The Mystery of Parents

I sat in the line of chairs, laughing at a joke Sarah had just told me. The doors opened and I saw older students enter. My sister gave me two thumbs up as she sat in the audience. Everything seemed fine. But suddenly the room went silent and my mood changed just as quickly. As Maureen kicked off the second half of our performance with a story about Dairy Queen, I felt the anxiety set in. My sweaty hands fiddled with the two-dollar purple glasses I’d have to put on in just a little while. I nervously kicked my feet, swinging the light blue Crocs that were two sizes too big back and forth on my toes. As we went down the line, the speaking voice grew closer and closer to me and I knew that my turn was coming. I looked to the back row and saw my mother laughing and smiling at something one of my classmates said. Would she like my performance that much? What if she didn’t?

Veronica started her monologue, just to my right. I went through my own monologue in my head. When we were… studying prepositions, I’d do things like… My mom’s words echoed in my thoughts. I knew them, I was sure. But what if I suddenly forgot? It became hard to swallow. When I felt like I might burst, Veronica turned her head to me, signaling that she had finished. It was my turn. I shakily put the glasses on my face, and the room got the tiniest bit blurrier. I leaned forward, took a deep breath, and began my monologue. “I-I was never a super wild child…”

Everything got better from there. I went through the words that I had practiced so many times, mirroring my mom’s expressions and motions as I remembered them, and a strange exhilaration slowly replaced my anxiety. The audience laughed at something I’d said, and I fed off of their energy. A couple times I glanced at my mom in the back row, and I could see even through the blur of the glasses that she was smiling at me. That encouraged me to perform with more emotion. I wanted my mom to like the performance, to be proud of me. As I said the last few lines of my monologue, holding back tears as my mother had done, I felt pretty good about myself. I watched the ground and let the last word sink in before I turned to Sarah. I was done. But for some reason, the energy I’d gained during the performance remained.

I was pretty surprised by the parents’ reactions to the performance. I’d expected them to be kind of embarrassed that their personal stories and feelings had just been spilled all over the stage, but that wasn’t the case. Most of them praised the project, and they said that it taught them a lot about themselves and their children.

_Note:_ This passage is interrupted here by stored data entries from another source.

import Mathlib
import Summits.KontsevichZagierPeriods.KontsevichZagierPeriods.Theorems.TorsionLogsGKZLevelThreePairLogTail
import Summits.KontsevichZagierPeriods.KontsevichZagierPeriods.Theorems.BetaCancellation.Negative.Torsion

/-!
# Route TorsionLogs — support item `GKZLevelThreePair`: the T-chain, step (N5)
# (`[(0,1), 9(1-r)/(1+r³)] ∼ [(1,2), 6/x]`, value `6 log 2`)

Helper file for item `stmt-KontsevichZagierPeriods-13812` (`GKZLevelThreePair`), blueprint v3 (item
evidence `blueprint-13812-v2.md` and NOTES): the 2-dimensional factor
`Trep = [(0,1)², t^{-1/3}(1-t)^{-2/3}(1-y²t)^{-1/3}]` of the level-3 Euler representation
(value `T = 6 log 2`) descends by explicit moves to `R5 = [(0,1), 9(1-r)/(1+r³)]`
(`9∫₀¹(1-r)dr/(1+r³) = 6 log 2` exactly). This file carries `R5` to `L₆ = [(1,2), 6/x]`:

* `of_oddPart_mem_relations` — `[(0,1), c(2r-1)/(r²-r+1)] ∈ relations`: the reflection `r ↦ 1-r`
  (rule 2)) reverses the sign of the integrand, so twice the class is a relation; and
  `FormalRep ⧸ relations` is torsion-free (`BetaCancellation/Negative/Torsion.lean`);
* `tail5_equivalent_L6` — partial fractions `9(1-r)/(1+r³) = 6/(1+r) - 3(2r-1)/(r²-r+1)`
  (rule 1b)), the odd part, and `[(0,1), 6/(1+r)] ∼ [(1,2), 6/x]` (rule 2), `x = 1 + r`).

## References

* M. Kontsevich, D. Zagier, *Periods* (2001), §1.1 (`log 2 = ∫₁² dx/x`), §1.2 rules (1), (2).
-/

-- `Summit.<Summit>.<Sub>` with Sub = Summit (single-conjunct summit, D-0017) duplicates the segment.
set_option linter.dupNamespace false

noncomputable section

namespace Summit.KontsevichZagierPeriods.KontsevichZagierPeriods.Theorems.GKZLevelThree

open Set MeasureTheory
open MvPolynomial (aeval X C)
open Literature.NumberTheory.Transcendental Literature.NumberTheory.Transcendental.KZ
open Literature.ModelTheory.ExponentialFields (IsSemialgebraic isSemialgebraic_setOf_eval_pos)
open Summit.KontsevichZagierPeriods.HermiteRigidity.CMTwistQuasiPeriodTransfer
  (of_sub_of_mem_changeOfVariablesRel_dimOne)
open Summit.KontsevichZagierPeriods.HermiteRigidity.GenusTwoCycleTransfer
  (hasFDerivAt_fin_one det_smul_id_fin_one)
open Summit.KontsevichZagierPeriods.KontsevichZagierPeriods.BetaCancellationNegative
  (mem_relations_of_nsmul_mem)

/-! ## `[(0,1), 9(1-r)/(1+r³)] ∼ [(1,2), 6/x]` -/

/-- `1 + r³ > 0` on `[0,1]` (indeed for `r > -1`). -/
theorem one_add_cube_pos {r : ℝ} (hr : 0 ≤ r) : 0 < 1 + r ^ 3 := by positivity

/-- `r² - r + 1 > 0`. -/
theorem sq_sub_add_one_pos (r : ℝ) : 0 < r ^ 2 - r + 1 := by nlinarith [sq_nonneg (r - 1/2)]

/-- **The odd part is a relation**: `[(0,1), c(2r-1)/(r²-r+1)] ∈ relations` (`c ∈ ℚ`). The
reflection `r ↦ 1-r` (rule 2)) carries the representation to the one with the opposite integrand, so
twice the class is a relation, and `FormalRep ⧸ relations` is torsion-free.
[Kontsevich–Zagier 2001, §1.2 rules (1), (2)] -/
theorem of_oddPart_mem_relations (c : ℚ) (O : IntegralRep 1)
    (hOd : O.domain = {x : Fin 1 → ℝ | 0 < x 0 ∧ x 0 < 1})
    (hOi : EqOn O.integrand (fun x => (c : ℝ) * (2 * x 0 - 1) / (x 0 ^ 2 - x 0 + 1)) O.domain) :
    of O ∈ relations := by
  -- the reflected representation `O' = [(0,1), -c(2r-1)/(r²-r+1)]`
  obtain ⟨O', hO'd, hO'i⟩ := exists_ratRep01 (C c - C (2 * c) * X 0) (X 0 ^ 2 - X 0 + 1)
    (fun r => -((c : ℝ) * (2 * r - 1) / (r ^ 2 - r + 1)))
    (fun r _ => by
      simp only [map_add, map_sub, map_pow, map_one, MvPolynomial.aeval_X, ne_eq]
      exact (sq_sub_add_one_pos r).ne')
    (fun r => by
      simp only [map_add, map_sub, map_mul, map_pow, map_one, MvPolynomial.aeval_C, MvPolynomial.aeval_X,
        eq_ratCast, Rat.cast_ofNat]
      ring)
    (((by fun_prop : Continuous fun r : ℝ => (c : ℝ) * (2 * r - 1)).continuousOn.div (by fun_prop)
      fun r _ => (sq_sub_add_one_pos r).ne').neg)
  -- `O ∼ O'` by the reflection `r ↦ 1 - r`
  have h1 : of O - of O' ∈ relations := by
    refine of_sub_of_mem_relations_of_boxReflection (0 : Fin 1) ?_ fun x hx => ?_
    · rw [hOd, hO'd]
      ext x
      simp only [mem_setOf_eq, mem_preimage, boxReflection_apply_self]
      constructor <;> rintro ⟨h1, h2⟩ <;> constructor <;> linarith
    · rw [hOi hx, hO'i]
      simp only [boxReflection_apply_self]
      have h := (sq_sub_add_one_pos (x 0)).ne'
      have h' : ((1 - x 0) ^ 2 - (1 - x 0) + 1) ≠ 0 := (sq_sub_add_one_pos (1 - x 0)).ne'
      field_simp
      ring
  -- `O + O' ∼ 0` (opposite integrands on the same domain)
  have h2 : of O + of O' ∈ relations :=
    of_add_of_mem_relations_of_eqOn_neg (by rw [hO'd, hOd]) fun x hx => by
      rw [hO'i, Pi.neg_apply, hOi hx]
  have h3 : 2 • of O ∈ relations := by
    have : 2 • of O = (of O - of O') + (of O + of O') := by abel
    rw [this]
    exact relations.add_mem h1 h2
  exact mem_relations_of_nsmul_mem (by norm_num) h3

/-- **Step (N5)**: `[(0,1), 9(1-r)/(1+r³)] ∼ [(1,2), 6/x]`. Partial fractions
`9(1-r)/(1+r³) = 6/(1+r) - 3(2r-1)/(r²-r+1)` (rule 1b)), the odd part is a relation
(`of_oddPart_mem_relations`), and `[(0,1), 6/(1+r)] ∼ [(1,2), 6/x]` by `x = 1 + r` (rule 2)).
Value: `9∫₀¹(1-r)dr/(1+r³) = 6 log 2`. [Kontsevich–Zagier 2001, §1.1–1.2] -/
theorem tail5_equivalent_L6 (R L₆ : IntegralRep 1)
    (hRd : R.domain = {x : Fin 1 → ℝ | 0 < x 0 ∧ x 0 < 1})
    (hRi : EqOn R.integrand (fun x => 9 * (1 - x 0) / (1 + x 0 ^ 3)) R.domain)
    (hLd : L₆.domain = {x : Fin 1 → ℝ | 1 < x 0 ∧ x 0 < 2})
    (hLi : EqOn L₆.integrand (fun x => 6 / x 0) L₆.domain) : Equivalent R L₆ := by
  obtain ⟨R₆, hR₆d, hR₆i⟩ := exists_ratRep01 (C 6) (1 + X 0) (fun r => 6 / (1 + r))
    (fun r hr => by simp only [map_add, map_one, MvPolynomial.aeval_X, ne_eq]; linarith [hr.1])
    (fun r => by simp)
    (continuousOn_const.div (by fun_prop) fun r hr => by
      have : (0:ℝ) ≤ r := hr.1
      exact ne_of_gt (by linarith))
  -- the odd part with `c = -3`
  obtain ⟨O, hOd, hOi⟩ := exists_ratRep01 (C (-3 : ℚ) * (C 2 * X 0 - 1)) (X 0 ^ 2 - X 0 + 1)
    (fun r => ((-3 : ℚ) : ℝ) * (2 * r - 1) / (r ^ 2 - r + 1))
    (fun r _ => by
      simp only [map_add, map_sub, map_pow, map_one, MvPolynomial.aeval_X, ne_eq]
      exact (sq_sub_add_one_pos r).ne')
    (fun r => by
      simp only [map_sub, map_mul, map_one, MvPolynomial.aeval_C, MvPolynomial.aeval_X, map_add, map_pow,
        eq_ratCast]
      push_cast
      ring)
    ((by fun_prop : Continuous fun r : ℝ => ((-3 : ℚ) : ℝ) * (2 * r - 1)).continuousOn.div (by fun_prop)
      fun r _ => (sq_sub_add_one_pos r).ne')
  -- `[R] ≡ [R₆] + [O]` (partial fractions)
  have hsplit : of R - of R₆ - of O ∈ relations := by
    refine integrandAddRel_subset_relations ⟨1, R, R₆, O, by rw [hR₆d, hRd], by rw [hOd, hRd],
      fun x hx => ?_, rfl⟩
    have hx' : 0 < x 0 ∧ x 0 < 1 := by rw [hRd] at hx; exact hx
    rw [hRi hx, Pi.add_apply, hR₆i, hOi]
    have h1 : (1 + x 0) ≠ 0 := by linarith [hx'.1]
    have h2 := (sq_sub_add_one_pos (x 0)).ne'
    have h13 : (1 + x 0 ^ 3) = (1 + x 0) * (x 0 ^ 2 - x 0 + 1) := by ring
    show 9 * (1 - x 0) / (1 + x 0 ^ 3) = 6 / (1 + x 0) + ((-3 : ℚ) : ℝ) * (2 * x 0 - 1) / (x 0 ^ 2 - x 0 + 1)
    rw [h13, div_add_div _ _ h1 h2, div_eq_div_iff (mul_ne_zero h1 h2) (mul_ne_zero h1 h2)]
    push_cast
    ring
  have hO : of O ∈ relations := of_oddPart_mem_relations (-3) O hOd (fun x _ => by rw [hOi])
  have h6 : Equivalent R₆ L₆ := oneAdd_equivalent_L 6 R₆ L₆ hR₆d (fun x _ => by rw [hR₆i]) hLd hLi
  have e : of R - of L₆ = (of R - of R₆ - of O) + of O + (of R₆ - of L₆) := by abel
  show of R - of L₆ ∈ relations
  rw [e]
  exact relations.add_mem (relations.add_mem hsplit hO) h6

end Summit.KontsevichZagierPeriods.KontsevichZagierPeriods.Theorems.GKZLevelThree

end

My anxiety before performing goes to show just how important my parents are in my life. I’ve been in tons of plays performances of other sorts, but I’ve never been as nervous as I was before presenting my mom’s words. What made this performance different was that I recited my mother’s words, and I was terrified that she wouldn’t like my performance. I was afraid that if I didn’t capture the right tone or if I stumbled on a line, she’d think I was making fun of her. I didn’t want my mom to be upset with me or think that I didn’t love her. Bottom line, I wanted to make my mother proud. Quite honestly, that’s been a huge part of my life: pleasing my parents. I strive to get good grades in school because I know my parents will be happy; I play sports because my parents expect me to challenge myself; I play the cello because I’ve inherited my dad’s passion for music. I do all these things because they make me happy, too, but the truth is that what makes me feel best about myself is when I know that my parents are proud of me. So much of my life depends on my parents’ expectations of me, their influences on me, the way they treat me, and the way they view me. That’s why this performance seemed so much more important to me.

This entire experience has really made me look more closely at the relationship between my mother and myself. I’ve known my mom my entire life. Everything I’ve been through, she’s been through too, and no one knows me better than she does. But I learned so many new things about my mom through this interview that it made me think about how well I actually know her. I found that, during my performance, it was really easy to mirror my mom because I’ve memorized all of her habits and mannerisms in the last fifteen years that I’ve known her. When I read her words in my script, I could hear the way she said them because I’ve observed the way she talks my entire life. It seemed like I knew my mom through and through, yet there were so many stories I’d never heard and so many things I never knew about her until our interview. I’ve always heard that the closest and most unique relationship is between a mother and her child. This experience has shown me that my relationship with my mom is certainly unique, but not necessarily as close as I thought. My mom has spent a huge portion of her life getting to know my sisters and me, but we never really got to know her. While we know my mom better than anyone else in the world, the majority of her life is still a mystery to us.

Before I began this project, I had no idea what it would be like, and I honestly had no desire at all to interview my mom. I’d had an awful day and just wanted to sit in a corner and cry. The last thing I wanted to do was talk to my mom, let alone interview her. Despite my situation, I found myself really interested in what my mom had to say. I enjoyed the project a lot more than I thought I would. I’ve also started planning out what I’ll say when my kid does a project like this for English – which I honestly hope will happen. After seeing how much all the parents enjoyed our performances, I really hope I get to experience something like this later in my life, even if it means my kid has to go through all that anxiety.